Tell how many lines in the data below contain "positivity", using one number as the whole reply.

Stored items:
┄┄┄┄┄┄┄┄┄┄

/-- **The level ratio tends to `r_𝔥(s)` at `T = femtoSteps`** (from COARSE±(L₁) + COARSE-TAIL(L₁); `LevelGapSummable`, window
bookkeeping from the tree): for all large `β`, `|levelRatio L₁ β ⌈sL₁/Λ⌉ − hTraceRatio s| ≤ ε`, together with `β ≥ 1` and `T ≥ 2`. -/
theorem levelRatio_close
    (hUp : ∀ k : ℕ, ∀ d : ℝ, d < levelGap k → ∃ lam0 : ℝ, 0 < lam0 ∧ ∀ lam : ℝ, 0 < lam → lam ≤ lam0 →
      ∀ β : ℝ, InFemtoWindow lam β L1 →
        levelValue su2Rep L1 β k ≤ Real.exp (-(d * luscherLambda β L1) / L1) * levelValue su2Rep L1 β 0)
    (hLow : ∀ k : ℕ, ∀ ε : ℝ, 0 < ε → ∃ lam0 : ℝ, 0 < lam0 ∧ ∀ lam : ℝ, 0 < lam → lam ≤ lam0 →
      ∀ β : ℝ, InFemtoWindow lam β L1 →
        Real.exp (-((levelGap k + ε) * luscherLambda β L1) / L1) * levelValue su2Rep L1 β 0 ≤ levelValue su2Rep L1 β k)
    (hTail : ∀ s : ℝ, 0 < s → ∀ ε : ℝ, 0 < ε → ∃ K : ℕ, ∃ lam0 : ℝ, 0 < lam0 ∧ ∀ lam : ℝ, 0 < lam → lam ≤ lam0 →
      ∀ β : ℝ, InFemtoWindow lam β L1 → ∀ T : ℕ, s ≤ 2 * ((T : ℝ) * (luscherLambda β L1 / L1)) →
        ∑' k : ℕ, (levelValue su2Rep L1 β (k + K) / levelValue su2Rep L1 β 0) ^ T ≤ ε)
    {s : ℝ} (hs : 0 < s) {ε : ℝ} (hε : 0 < ε) :
    ∃ β1 : ℝ, ∀ β : ℝ, β1 ≤ β → 1 ≤ β ∧ 2 ≤ femtoSteps s β L1 ∧
      |levelRatio L1 β (femtoSteps s β L1) - hTraceRatio s| ≤ ε := by
  have hε3 : 0 < ε / 3 := by positivity
  have h2s : 0 < 2 * s := by positivity
  obtain ⟨β2, h2⟩ := moment_close L1 hUp hLow hTail hs hε3
  obtain ⟨β2', h2'⟩ := moment_close L1 hUp hLow hTail h2s hε3
  have hs2 : 0 < s / 2 := by positivity
  obtain ⟨βw, hβw⟩ := exists_window_of_large_beta L1 (lam0 := s / 4) (by positivity)
  refine ⟨max (max β2 β2') βw, fun β hβ => ?_⟩
  have hB2 : β2 ≤ β := le_trans ((le_max_left _ _).trans (le_max_left _ _)) hβ
  have hB2' : β2' ≤ β := le_trans ((le_max_right _ _).trans (le_max_left _ _)) hβ
  have hBw : βw ≤ β := le_trans (le_max_right _ _) hβ
  obtain ⟨lam, hlam, hlamle, hW⟩ := hβw β hBw
  have hβ1 : 1 ≤ β := hW.1
  set u : ℝ := luscherLambda β L1 / L1 with hu
  have hupos : 0 < u := unit_pos_of_window hlam hW
  have hule : u ≤ s / 2 := (unit_le_of_window hlam hW).trans (by linarith)
  set T := femtoSteps s β L1 with hTdef
  obtain ⟨hT1, hT2⟩ := femtoSteps_mul_unit (L1 := L1) hs.le hlam hW
  have hT2' : (T : ℝ) * u ≤ s + 2 * u := by rw [hu]; linarith [hupos]
  have hTT1 : 2 * s ≤ ((2 * T : ℕ) : ℝ) * u := by push_cast; linarith
  have hTT2 : ((2 * T : ℕ) : ℝ) * u ≤ 2 * s + 2 * u := by push_cast; linarith
  have hTge2 : 2 ≤ T := by
    have h1 : (2 : ℝ) * u ≤ (T : ℝ) * u := by linarith
    have h2 : (2 : ℝ) ≤ (T : ℝ) := le_of_mul_le_mul_right h1 hupos
    exact_mod_cast h2
  obtain ⟨hsum1, hm1⟩ := h2 β hB2 T hT1 hT2'
  obtain ⟨hsum2, hm2⟩ := h2' β hB2' (2 * T) hTT1 hTT2
  refine ⟨hβ1, hTge2, ?_⟩
  have hB0' : (0 : ℝ) ≤ β := by linarith
  have hone : 1 ≤ ∑' k : ℕ, (levelValue su2Rep L1 β k / levelValue su2Rep L1 β 0) ^ T := by
    have h := hsum1.le_tsum 0 (fun j _ =>
      pow_nonneg (div_nonneg (levelValue_su2Rep_nonneg L1 hB0' j) (levelValue_su2Rep_nonneg L1 hB0' 0)) T)
    have h0 : (levelValue su2Rep L1 β 0 / levelValue su2Rep L1 β 0) ^ T = 1 := by
      rw [div_self (levelValue_zero_su2Rep_pos L1 β).ne', one_pow]
    rw [h0] at h; exact h
  have hone' : 1 ≤ ∑' k : ℕ, Real.exp (-s * levelGap k) := by
    have h := (LGS.levelGapSummable_all s hs).le_tsum 0 (fun j _ => (Real.exp_pos _).le)
    rw [levelGap_zero, mul_zero, Real.exp_zero] at h; exact h
  have hA' : 0 ≤ ∑' k : ℕ, Real.exp (-(2 * s) * levelGap k) := tsum_nonneg fun k => (Real.exp_pos _).le
  have hA'B' : ∑' k : ℕ, Real.exp (-(2 * s) * levelGap k) ≤ ∑' k : ℕ, Real.exp (-s * levelGap k) := by
    refine Summable.tsum_le_tsum (fun k => ?_) (LGS.levelGapSummable_all (2 * s) h2s) (LGS.levelGapSummable_all s hs)
    refine Real.exp_le_exp.2 ?_
    have : 0 ≤ s * levelGap k := mul_nonneg hs.le (levelGap_nonneg k)
    linarith
  show |(∑' k : ℕ, (levelValue su2Rep L1 β k / levelValue su2Rep L1 β 0) ^ (2 * T)) /
      (∑' k : ℕ, (levelValue su2Rep L1 β k / levelValue su2Rep L1 β 0) ^ T) ^ 2 -
      (∑' k : ℕ, Real.exp (-(2 * s) * levelGap k)) / (∑' k : ℕ, Real.exp (-s * levelGap k)) ^ 2| ≤ ε
  refine (ratio_sub_ratio_le hone hone' hA' hA'B').trans ?_
  linarith [hm1, hm2]

/-! ## §4 The reduction of S-BASE -/

/-- ★ **S-BASE at lattice size `L₁` from COARSE-UPPER(L₁) + COARSE-LOWER(L₁) + COARSE-TAIL(L₁)** (hypotheses = the verbatim bodies
of KTR r8 `CoarseNoIntruderAt L₁`, `CoarseLowerAt L₁`, and the fixed-lattice tail text; conclusion = S-BASE at `L₁`):
`∀ s > 0, ∀ ε > 0, ∃ β₁, ∀ β ≥ β₁, |traceRatio L₁ β (femtoSteps s β L₁) − hTraceRatio s| ≤ ε`.
[cite: Luscher1983, §3] [cite: MontvayMunster1994, (3.145)] -/
theorem fixedLatticeTraceLaw_of_coarse
    (hUp : ∀ k : ℕ, ∀ d : ℝ, d < levelGap k → ∃ lam0 : ℝ, 0 < lam0 ∧ ∀ lam : ℝ, 0 < lam → lam ≤ lam0 →
      ∀ β : ℝ, InFemtoWindow lam β L1 →
        levelValue su2Rep L1 β k ≤ Real.exp (-(d * luscherLambda β L1) / L1) * levelValue su2Rep L1 β 0)
    (hLow : ∀ k : ℕ, ∀ ε : ℝ, 0 < ε → ∃ lam0 : ℝ, 0 < lam0 ∧ ∀ lam : ℝ, 0 < lam → lam ≤ lam0 →
      ∀ β : ℝ, InFemtoWindow lam β L1 →
        Real.exp (-((levelGap k + ε) * luscherLambda β L1) / L1) * levelValue su2Rep L1 β 0 ≤ levelValue su2Rep L1 β k)
    (hTail : ∀ s : ℝ, 0 < s → ∀ ε : ℝ, 0 < ε → ∃ K : ℕ, ∃ lam0 : ℝ, 0 < lam0 ∧ ∀ lam : ℝ, 0 < lam → lam ≤ lam0 →
      ∀ β : ℝ, InFemtoWindow lam β L1 → ∀ T : ℕ, s ≤ 2 * ((T : ℝ) * (luscherLambda β L1 / L1)) →
        ∑' k : ℕ, (levelValue su2Rep L1 β (k + K) / levelValue su2Rep L1 β 0) ^ T ≤ ε) :
    ∀ s : ℝ, 0 < s → ∀ ε : ℝ, 0 < ε → ∃ β1 : ℝ, ∀ β : ℝ, β1 ≤ β →
      |traceRatio L1 β (femtoSteps s β L1) - hTraceRatio s| ≤ ε := by
  intro s hs ε hε
  obtain ⟨β1, h⟩ := levelRatio_close L1 hUp hLow hTail hs hε
  refine ⟨β1, fun β hβ => ?_⟩
  obtain ⟨hβ1, hT2, hclose⟩ := h β hβ
  rw [traceRatio_eq_levelRatio L1 hβ1 hT2]
  exact hclose

omit [NeZero L1] in
/-- ★ **S-BASE of line «twolattice» from the three fixed-lattice statements at every lattice size** — conclusion = VERBATIM the body
of the registered `TwoLattice.Stmt.stub_fixedLatticeTraceLaw` (skeleton sha16 a5c3dbcbf75f28d1). [cite: Luscher1983, §3] -/
theorem stmt_of_coarse
    (hUp : ∀ (L1 : ℕ) [NeZero L1], ∀ k : ℕ, ∀ d : ℝ, d < levelGap k → ∃ lam0 : ℝ, 0 < lam0 ∧ ∀ lam : ℝ, 0 < lam → lam ≤ lam0 →
      ∀ β : ℝ, InFemtoWindow lam β L1 →
        levelValue su2Rep L1 β k ≤ Real.exp (-(d * luscherLambda β L1) / L1) * levelValue su2Rep L1 β 0)
    (hLow : ∀ (L1 : ℕ) [NeZero L1], ∀ k : ℕ, ∀ ε : ℝ, 0 < ε → ∃ lam0 : ℝ, 0 < lam0 ∧ ∀ lam : ℝ, 0 < lam → lam ≤ lam0 →
      ∀ β : ℝ, InFemtoWindow lam β L1 →
        Real.exp (-((levelGap k + ε) * luscherLambda β L1) / L1) * levelValue su2Rep L1 β 0 ≤ levelValue su2Rep L1 β k)
    (hTail : ∀ (L1 : ℕ) [NeZero L1], ∀ s : ℝ, 0 < s → ∀ ε : ℝ, 0 < ε → ∃ K : ℕ, ∃ lam0 : ℝ, 0 < lam0 ∧
      ∀ lam : ℝ, 0 < lam → lam ≤ lam0 → ∀ β : ℝ, InFemtoWindow lam β L1 →
        ∀ T : ℕ, s ≤ 2 * ((T : ℝ) * (luscherLambda β L1 / L1)) →
          ∑' k : ℕ, (levelValue su2Rep L1 β (k + K) / levelValue su2Rep L1 β 0) ^ T ≤ ε) :
    ∀ (L1 : ℕ) [NeZero L1] (s : ℝ), 0 < s → ∀ ε : ℝ, 0 < ε → ∃ β1 : ℝ, ∀ β : ℝ, β1 ≤ β →
      |traceRatio L1 β (femtoSteps s β L1) - hTraceRatio s| ≤ ε :=
  fun L1 _ s hs ε hε => fixedLatticeTraceLaw_of_coarse L1 (hUp L1) (hLow L1) (hTail L1) s hs ε hε

end Base

end Summit.QuantumFields.YangMills.Theorems.FemtoTransferGap.TwoLattice

end
/-- A matrix of rank `≤ 1` over a field is an outer product `a bᵀ`. [folklore] -/
theorem exists_eq_vecMulVec_of_rank_le_one {K : Type*} [Field K] {m n : Type*} [Fintype m]
    [Fintype n] [DecidableEq n] (M : Matrix m n K) (hM : M.rank ≤ 1) :
    ∃ (a : m → K) (b : n → K), M = Matrix.vecMulVec a b := by
  obtain ⟨v, hv⟩ := finrank_le_one_iff.1 hM
  have hcol : ∀ j, ∃ c : K, c • (v : m → K) = M.col j := by
    intro j
    have hmem : M.col j ∈ LinearMap.range M.mulVecLin :=
      ⟨Pi.single j 1, by rw [Matrix.mulVecLin_apply, Matrix.mulVec_single_one]⟩
    obtain ⟨c, hc⟩ := hv ⟨M.col j, hmem⟩
    exact ⟨c, by simpa using congrArg Subtype.val hc⟩
  choose c hc using hcol
  refine ⟨v, c, ?_⟩
  ext i j
  have h := congrFun (hc j) i
  simp only [Pi.smul_apply, smul_eq_mul, Matrix.col_apply] at h
  rw [Matrix.vecMulVec_apply, ← h, mul_comm]

/-- `tr(a bᵀ g) = b ⬝ (g a)`: a rank-one exponential `ψ(tr(M g))` is a function of the single
matrix–vector product `g a`. [folklore] -/
theorem trace_vecMulVec_mul {K : Type*} [CommSemiring K] {n : Type*} [Fintype n]
    (a b : n → K) (g : Matrix n n K) :
    Matrix.trace (Matrix.vecMulVec a b * g) = b ⬝ᵥ (g *ᵥ a) := by
  rw [Matrix.vecMulVec_mul, Matrix.trace_vecMulVec, dotProduct_comm, ← Matrix.dotProduct_mulVec]

section GL2

variable (p : ℕ) [Fact p.Prime]

/-- Scalar matrices act on vectors by scalars. [folklore] -/
theorem scalar_smul_eq (t : (ZMod p)ˣ) (r : Fin 2 → ZMod p) :
    (Matrix.GeneralLinearGroup.scalar (Fin 2) t) • r = (t : ZMod p) • r := by
  rw [Units.smul_def, Matrix.GeneralLinearGroup.coe_scalar, Matrix.smul_eq_mulVec,
    Matrix.scalar_apply]
  funext i
  rw [Matrix.mulVec_diagonal, Pi.smul_apply, smul_eq_mul]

┄┄┄┄┄┄┄┄┄┄

> _Output for this task_:
4